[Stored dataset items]

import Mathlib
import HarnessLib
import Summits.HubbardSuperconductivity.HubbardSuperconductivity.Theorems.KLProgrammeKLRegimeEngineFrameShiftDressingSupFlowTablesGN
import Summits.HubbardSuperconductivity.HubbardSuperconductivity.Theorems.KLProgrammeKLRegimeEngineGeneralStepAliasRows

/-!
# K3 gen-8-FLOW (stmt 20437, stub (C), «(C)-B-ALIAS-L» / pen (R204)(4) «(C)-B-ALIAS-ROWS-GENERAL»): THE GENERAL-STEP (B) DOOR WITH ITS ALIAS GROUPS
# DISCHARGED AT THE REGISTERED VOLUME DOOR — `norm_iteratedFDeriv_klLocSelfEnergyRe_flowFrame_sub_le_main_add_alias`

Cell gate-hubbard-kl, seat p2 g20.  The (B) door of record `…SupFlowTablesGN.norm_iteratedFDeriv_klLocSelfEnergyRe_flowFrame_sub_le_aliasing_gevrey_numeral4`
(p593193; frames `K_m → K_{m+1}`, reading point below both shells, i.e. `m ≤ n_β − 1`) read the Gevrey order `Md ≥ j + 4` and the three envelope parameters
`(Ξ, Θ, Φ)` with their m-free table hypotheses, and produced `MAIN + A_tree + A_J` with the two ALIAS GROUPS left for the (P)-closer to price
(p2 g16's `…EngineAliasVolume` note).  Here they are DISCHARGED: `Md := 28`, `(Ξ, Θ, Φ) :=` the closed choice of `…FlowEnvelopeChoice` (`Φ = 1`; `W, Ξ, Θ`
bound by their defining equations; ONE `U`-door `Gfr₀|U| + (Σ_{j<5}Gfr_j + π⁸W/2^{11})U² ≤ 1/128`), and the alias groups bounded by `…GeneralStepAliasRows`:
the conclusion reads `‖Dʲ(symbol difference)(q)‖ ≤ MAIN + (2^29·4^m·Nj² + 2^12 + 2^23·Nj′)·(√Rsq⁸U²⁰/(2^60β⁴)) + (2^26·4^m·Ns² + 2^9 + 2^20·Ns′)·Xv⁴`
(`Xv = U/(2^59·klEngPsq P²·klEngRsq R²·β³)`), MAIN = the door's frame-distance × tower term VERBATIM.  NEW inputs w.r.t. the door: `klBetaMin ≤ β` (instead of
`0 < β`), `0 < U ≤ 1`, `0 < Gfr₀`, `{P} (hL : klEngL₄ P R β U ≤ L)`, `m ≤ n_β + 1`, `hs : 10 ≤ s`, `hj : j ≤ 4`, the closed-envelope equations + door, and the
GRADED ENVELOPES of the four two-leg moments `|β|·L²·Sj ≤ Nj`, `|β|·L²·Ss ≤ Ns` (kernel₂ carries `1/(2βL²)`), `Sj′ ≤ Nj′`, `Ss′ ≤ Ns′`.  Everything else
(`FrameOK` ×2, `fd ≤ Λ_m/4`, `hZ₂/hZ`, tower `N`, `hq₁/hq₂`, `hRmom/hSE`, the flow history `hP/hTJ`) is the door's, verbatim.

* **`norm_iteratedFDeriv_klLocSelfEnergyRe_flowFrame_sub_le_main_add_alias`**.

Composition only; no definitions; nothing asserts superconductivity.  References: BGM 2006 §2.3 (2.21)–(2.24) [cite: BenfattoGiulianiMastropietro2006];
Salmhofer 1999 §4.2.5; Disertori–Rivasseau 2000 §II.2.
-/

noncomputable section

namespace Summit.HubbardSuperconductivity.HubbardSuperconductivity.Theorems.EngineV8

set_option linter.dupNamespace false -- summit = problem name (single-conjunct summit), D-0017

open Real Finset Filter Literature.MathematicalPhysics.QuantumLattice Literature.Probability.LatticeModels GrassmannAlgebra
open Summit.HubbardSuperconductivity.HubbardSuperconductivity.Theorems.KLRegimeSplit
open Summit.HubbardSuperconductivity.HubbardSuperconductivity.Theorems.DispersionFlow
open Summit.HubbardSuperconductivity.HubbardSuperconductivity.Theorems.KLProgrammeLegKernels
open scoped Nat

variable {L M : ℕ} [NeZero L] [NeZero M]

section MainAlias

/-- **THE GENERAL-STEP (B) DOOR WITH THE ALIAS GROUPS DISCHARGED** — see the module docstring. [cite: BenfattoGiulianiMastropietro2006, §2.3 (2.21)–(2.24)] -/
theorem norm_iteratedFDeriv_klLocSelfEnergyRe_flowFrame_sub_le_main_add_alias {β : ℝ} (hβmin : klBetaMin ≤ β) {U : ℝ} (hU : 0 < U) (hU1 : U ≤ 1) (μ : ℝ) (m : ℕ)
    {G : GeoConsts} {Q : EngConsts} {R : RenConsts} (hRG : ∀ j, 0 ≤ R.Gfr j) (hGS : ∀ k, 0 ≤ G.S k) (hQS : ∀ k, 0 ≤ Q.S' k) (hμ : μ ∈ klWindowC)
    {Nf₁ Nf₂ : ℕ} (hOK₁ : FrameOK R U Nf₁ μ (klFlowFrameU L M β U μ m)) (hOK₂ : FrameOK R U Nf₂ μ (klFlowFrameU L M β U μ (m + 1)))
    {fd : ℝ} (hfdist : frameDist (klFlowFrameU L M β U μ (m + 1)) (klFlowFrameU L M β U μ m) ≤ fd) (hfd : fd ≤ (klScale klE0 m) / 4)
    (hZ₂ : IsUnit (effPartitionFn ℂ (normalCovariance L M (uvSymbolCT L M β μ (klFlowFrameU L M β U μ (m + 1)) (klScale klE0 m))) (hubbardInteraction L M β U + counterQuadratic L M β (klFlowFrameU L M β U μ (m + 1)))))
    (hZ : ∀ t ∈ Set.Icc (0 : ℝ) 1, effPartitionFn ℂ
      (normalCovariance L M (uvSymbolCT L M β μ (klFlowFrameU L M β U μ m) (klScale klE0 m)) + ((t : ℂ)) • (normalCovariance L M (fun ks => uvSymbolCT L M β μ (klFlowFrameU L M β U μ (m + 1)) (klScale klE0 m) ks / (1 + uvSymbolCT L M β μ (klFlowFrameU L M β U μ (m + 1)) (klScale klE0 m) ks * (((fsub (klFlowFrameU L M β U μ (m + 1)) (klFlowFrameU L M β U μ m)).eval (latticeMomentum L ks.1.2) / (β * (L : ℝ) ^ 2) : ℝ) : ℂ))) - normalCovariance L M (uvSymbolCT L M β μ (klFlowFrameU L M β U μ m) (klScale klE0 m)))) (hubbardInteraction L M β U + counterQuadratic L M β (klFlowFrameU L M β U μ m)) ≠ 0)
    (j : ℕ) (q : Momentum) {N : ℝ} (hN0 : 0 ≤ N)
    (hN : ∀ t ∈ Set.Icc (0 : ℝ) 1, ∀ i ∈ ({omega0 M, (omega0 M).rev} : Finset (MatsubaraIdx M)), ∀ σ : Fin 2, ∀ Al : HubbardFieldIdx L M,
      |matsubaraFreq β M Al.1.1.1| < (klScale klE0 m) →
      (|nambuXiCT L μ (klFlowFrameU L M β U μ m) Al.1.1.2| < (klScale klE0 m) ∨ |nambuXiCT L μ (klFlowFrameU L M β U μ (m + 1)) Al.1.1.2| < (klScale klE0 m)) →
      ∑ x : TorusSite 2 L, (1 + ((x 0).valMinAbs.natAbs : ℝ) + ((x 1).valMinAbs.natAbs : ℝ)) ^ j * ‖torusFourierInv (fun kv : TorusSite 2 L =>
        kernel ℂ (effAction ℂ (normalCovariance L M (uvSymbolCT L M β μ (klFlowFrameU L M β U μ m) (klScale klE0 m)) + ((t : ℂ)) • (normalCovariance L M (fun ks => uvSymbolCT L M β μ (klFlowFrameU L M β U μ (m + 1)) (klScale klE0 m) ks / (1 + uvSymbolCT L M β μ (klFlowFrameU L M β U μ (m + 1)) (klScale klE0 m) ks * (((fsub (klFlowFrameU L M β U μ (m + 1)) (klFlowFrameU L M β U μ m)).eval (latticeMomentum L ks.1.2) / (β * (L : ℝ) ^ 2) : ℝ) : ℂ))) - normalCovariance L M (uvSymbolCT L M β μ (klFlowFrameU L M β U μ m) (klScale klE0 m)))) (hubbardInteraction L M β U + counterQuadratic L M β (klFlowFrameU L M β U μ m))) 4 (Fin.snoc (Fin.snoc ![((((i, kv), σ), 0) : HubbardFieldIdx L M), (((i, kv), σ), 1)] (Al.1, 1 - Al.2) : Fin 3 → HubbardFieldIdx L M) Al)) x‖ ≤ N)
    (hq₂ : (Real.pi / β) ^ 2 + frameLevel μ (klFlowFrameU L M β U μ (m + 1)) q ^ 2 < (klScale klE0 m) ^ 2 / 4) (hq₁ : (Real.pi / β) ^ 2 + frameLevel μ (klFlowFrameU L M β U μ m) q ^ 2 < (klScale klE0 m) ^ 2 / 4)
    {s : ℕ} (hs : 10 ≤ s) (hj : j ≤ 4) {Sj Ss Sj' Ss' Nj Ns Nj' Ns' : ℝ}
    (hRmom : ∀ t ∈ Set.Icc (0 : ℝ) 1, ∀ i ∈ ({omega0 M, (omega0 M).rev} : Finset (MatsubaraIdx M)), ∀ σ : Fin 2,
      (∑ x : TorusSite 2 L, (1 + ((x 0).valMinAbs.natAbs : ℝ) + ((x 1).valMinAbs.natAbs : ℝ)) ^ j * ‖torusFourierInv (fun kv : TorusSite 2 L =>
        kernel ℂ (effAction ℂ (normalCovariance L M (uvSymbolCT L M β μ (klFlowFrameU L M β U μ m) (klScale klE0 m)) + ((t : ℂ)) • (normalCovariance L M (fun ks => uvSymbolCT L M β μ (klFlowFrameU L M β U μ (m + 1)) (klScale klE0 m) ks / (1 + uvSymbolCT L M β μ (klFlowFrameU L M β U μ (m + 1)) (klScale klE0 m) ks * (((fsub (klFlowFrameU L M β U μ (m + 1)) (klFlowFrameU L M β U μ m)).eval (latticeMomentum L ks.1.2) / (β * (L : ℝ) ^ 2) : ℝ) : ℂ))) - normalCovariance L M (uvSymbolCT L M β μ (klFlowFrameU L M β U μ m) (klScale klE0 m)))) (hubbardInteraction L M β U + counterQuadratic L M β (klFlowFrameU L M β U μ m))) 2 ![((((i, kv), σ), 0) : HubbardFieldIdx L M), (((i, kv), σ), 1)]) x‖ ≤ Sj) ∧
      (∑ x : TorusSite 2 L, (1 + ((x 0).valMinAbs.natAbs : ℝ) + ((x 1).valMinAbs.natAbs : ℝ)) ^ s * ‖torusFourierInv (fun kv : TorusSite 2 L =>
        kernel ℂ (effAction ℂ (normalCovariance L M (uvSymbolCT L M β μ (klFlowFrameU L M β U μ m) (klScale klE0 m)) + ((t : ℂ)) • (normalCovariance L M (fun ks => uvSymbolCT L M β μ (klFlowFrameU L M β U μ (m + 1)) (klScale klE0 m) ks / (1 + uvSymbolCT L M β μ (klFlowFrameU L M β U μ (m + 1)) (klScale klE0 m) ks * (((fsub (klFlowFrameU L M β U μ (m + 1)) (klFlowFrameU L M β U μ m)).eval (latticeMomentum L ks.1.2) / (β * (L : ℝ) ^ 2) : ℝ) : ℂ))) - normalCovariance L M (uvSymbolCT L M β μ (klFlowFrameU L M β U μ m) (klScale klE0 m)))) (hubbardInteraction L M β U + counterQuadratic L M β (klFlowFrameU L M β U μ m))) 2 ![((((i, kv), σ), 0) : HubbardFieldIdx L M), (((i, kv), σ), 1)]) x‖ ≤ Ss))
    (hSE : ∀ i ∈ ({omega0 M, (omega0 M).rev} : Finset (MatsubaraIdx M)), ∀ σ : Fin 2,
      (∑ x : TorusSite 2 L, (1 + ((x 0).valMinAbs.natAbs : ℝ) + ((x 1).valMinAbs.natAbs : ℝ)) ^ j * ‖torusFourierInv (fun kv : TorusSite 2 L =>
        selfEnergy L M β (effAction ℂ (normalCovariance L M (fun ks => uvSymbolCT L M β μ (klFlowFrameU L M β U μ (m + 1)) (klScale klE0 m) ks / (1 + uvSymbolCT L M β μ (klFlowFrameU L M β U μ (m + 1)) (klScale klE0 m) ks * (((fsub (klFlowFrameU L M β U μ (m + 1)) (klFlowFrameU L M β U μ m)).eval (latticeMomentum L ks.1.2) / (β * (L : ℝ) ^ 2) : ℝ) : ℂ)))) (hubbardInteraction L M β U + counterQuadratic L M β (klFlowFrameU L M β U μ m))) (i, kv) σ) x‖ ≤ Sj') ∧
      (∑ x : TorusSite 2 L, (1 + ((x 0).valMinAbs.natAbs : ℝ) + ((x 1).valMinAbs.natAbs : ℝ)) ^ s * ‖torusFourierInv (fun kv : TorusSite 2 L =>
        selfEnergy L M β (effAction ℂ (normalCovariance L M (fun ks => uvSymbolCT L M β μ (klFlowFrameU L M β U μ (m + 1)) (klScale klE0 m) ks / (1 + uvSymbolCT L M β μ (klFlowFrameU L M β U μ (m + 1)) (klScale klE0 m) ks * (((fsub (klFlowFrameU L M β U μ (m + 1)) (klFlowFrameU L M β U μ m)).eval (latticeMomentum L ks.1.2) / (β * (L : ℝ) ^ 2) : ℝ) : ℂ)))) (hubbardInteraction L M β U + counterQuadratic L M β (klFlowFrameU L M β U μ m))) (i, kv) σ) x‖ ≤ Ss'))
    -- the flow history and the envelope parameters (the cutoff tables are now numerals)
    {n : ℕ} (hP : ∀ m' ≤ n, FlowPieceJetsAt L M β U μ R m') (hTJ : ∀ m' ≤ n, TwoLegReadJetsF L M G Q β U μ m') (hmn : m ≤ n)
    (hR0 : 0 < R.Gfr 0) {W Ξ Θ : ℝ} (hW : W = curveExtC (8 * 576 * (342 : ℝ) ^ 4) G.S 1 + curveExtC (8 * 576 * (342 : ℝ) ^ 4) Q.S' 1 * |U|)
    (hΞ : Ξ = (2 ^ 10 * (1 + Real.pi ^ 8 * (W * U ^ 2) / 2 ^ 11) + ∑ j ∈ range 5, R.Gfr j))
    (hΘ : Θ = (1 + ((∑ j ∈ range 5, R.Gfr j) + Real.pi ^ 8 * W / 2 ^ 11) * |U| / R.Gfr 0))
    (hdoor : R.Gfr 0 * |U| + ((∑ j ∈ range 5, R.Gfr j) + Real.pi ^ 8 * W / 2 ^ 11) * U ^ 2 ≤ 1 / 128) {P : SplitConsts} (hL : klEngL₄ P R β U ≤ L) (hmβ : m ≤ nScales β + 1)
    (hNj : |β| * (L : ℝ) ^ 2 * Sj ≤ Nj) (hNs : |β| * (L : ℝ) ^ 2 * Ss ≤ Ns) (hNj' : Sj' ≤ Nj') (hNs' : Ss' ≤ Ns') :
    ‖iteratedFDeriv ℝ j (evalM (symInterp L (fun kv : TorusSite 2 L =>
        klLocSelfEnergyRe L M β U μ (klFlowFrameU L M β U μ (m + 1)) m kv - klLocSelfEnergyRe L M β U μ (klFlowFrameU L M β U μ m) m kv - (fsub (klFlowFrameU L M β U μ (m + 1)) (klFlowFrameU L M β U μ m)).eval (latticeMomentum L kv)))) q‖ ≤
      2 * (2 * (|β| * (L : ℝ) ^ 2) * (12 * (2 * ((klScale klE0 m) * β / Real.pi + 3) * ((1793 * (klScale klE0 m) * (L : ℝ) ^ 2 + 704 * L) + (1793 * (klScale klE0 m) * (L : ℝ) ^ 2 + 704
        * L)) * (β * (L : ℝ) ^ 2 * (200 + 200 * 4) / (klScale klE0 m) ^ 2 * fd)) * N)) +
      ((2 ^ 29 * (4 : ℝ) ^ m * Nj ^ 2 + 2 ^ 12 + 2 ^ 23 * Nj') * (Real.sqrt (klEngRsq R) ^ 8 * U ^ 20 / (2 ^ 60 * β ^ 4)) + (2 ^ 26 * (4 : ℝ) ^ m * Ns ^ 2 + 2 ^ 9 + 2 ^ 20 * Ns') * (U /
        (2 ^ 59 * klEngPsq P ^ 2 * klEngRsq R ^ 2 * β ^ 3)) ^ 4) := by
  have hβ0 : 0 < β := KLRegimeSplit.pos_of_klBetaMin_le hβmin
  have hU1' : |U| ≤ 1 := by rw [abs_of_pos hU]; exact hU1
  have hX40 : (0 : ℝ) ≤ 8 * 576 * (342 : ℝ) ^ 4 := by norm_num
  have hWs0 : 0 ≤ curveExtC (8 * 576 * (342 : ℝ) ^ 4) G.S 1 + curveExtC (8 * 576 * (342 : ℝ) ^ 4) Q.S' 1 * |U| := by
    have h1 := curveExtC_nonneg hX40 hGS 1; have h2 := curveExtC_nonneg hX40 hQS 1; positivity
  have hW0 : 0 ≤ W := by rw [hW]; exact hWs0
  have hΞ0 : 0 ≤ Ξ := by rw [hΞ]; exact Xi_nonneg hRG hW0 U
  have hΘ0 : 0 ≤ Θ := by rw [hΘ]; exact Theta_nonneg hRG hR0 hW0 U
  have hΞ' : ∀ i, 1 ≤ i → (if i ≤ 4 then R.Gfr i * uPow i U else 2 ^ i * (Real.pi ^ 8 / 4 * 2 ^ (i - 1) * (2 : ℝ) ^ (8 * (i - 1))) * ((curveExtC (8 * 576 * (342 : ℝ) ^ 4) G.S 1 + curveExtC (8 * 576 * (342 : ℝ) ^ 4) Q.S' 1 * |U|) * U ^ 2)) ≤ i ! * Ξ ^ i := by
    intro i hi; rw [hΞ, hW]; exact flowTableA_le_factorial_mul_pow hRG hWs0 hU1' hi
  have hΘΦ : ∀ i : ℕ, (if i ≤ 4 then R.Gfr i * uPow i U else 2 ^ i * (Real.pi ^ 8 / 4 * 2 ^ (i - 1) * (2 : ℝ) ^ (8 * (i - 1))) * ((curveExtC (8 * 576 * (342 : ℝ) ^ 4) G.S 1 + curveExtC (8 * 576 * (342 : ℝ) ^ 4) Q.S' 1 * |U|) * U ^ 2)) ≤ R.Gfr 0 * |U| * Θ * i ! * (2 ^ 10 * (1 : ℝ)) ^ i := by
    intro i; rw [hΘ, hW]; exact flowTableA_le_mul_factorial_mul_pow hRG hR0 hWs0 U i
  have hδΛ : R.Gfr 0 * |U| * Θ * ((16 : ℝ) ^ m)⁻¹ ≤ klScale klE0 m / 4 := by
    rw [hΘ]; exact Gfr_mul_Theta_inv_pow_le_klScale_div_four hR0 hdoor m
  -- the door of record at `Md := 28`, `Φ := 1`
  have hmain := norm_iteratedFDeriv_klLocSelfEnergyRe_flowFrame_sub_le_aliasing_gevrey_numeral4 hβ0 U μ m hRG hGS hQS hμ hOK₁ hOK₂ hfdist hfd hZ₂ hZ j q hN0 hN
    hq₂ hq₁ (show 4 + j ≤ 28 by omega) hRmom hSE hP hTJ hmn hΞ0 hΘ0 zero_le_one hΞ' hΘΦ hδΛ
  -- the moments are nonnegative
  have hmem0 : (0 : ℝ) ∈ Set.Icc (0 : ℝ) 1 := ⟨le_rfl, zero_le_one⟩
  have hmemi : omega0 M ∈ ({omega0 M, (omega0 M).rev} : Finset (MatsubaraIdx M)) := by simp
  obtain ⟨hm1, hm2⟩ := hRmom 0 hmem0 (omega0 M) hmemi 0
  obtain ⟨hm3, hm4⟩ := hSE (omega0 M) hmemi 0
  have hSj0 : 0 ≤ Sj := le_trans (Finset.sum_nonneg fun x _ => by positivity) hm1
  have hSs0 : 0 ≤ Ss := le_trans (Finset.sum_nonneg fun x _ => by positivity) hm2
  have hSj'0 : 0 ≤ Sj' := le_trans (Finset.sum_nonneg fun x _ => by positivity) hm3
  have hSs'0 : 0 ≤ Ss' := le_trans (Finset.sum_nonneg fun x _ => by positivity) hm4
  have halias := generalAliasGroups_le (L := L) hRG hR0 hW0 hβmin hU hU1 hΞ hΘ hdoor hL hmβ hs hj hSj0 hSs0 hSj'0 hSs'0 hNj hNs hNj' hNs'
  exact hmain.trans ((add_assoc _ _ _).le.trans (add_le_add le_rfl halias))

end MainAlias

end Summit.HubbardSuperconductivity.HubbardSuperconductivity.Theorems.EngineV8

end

Description of the task = Retype the records above exactly, from their first line through the line that contains "three envelope parameters", and stop there.

Written solution =
import Mathlib
import HarnessLib
import Summits.HubbardSuperconductivity.HubbardSuperconductivity.Theorems.KLProgrammeKLRegimeEngineFrameShiftDressingSupFlowTablesGN
import Summits.HubbardSuperconductivity.HubbardSuperconductivity.Theorems.KLProgrammeKLRegimeEngineGeneralStepAliasRows

/-!
# K3 gen-8-FLOW (stmt 20437, stub (C), «(C)-B-ALIAS-L» / pen (R204)(4) «(C)-B-ALIAS-ROWS-GENERAL»): THE GENERAL-STEP (B) DOOR WITH ITS ALIAS GROUPS
# DISCHARGED AT THE REGISTERED VOLUME DOOR — `norm_iteratedFDeriv_klLocSelfEnergyRe_flowFrame_sub_le_main_add_alias`

Cell gate-hubbard-kl, seat p2 g20.  The (B) door of record `…SupFlowTablesGN.norm_iteratedFDeriv_klLocSelfEnergyRe_flowFrame_sub_le_aliasing_gevrey_numeral4`
(p593193; frames `K_m → K_{m+1}`, reading point below both shells, i.e. `m ≤ n_β − 1`) read the Gevrey order `Md ≥ j + 4` and the three envelope parameters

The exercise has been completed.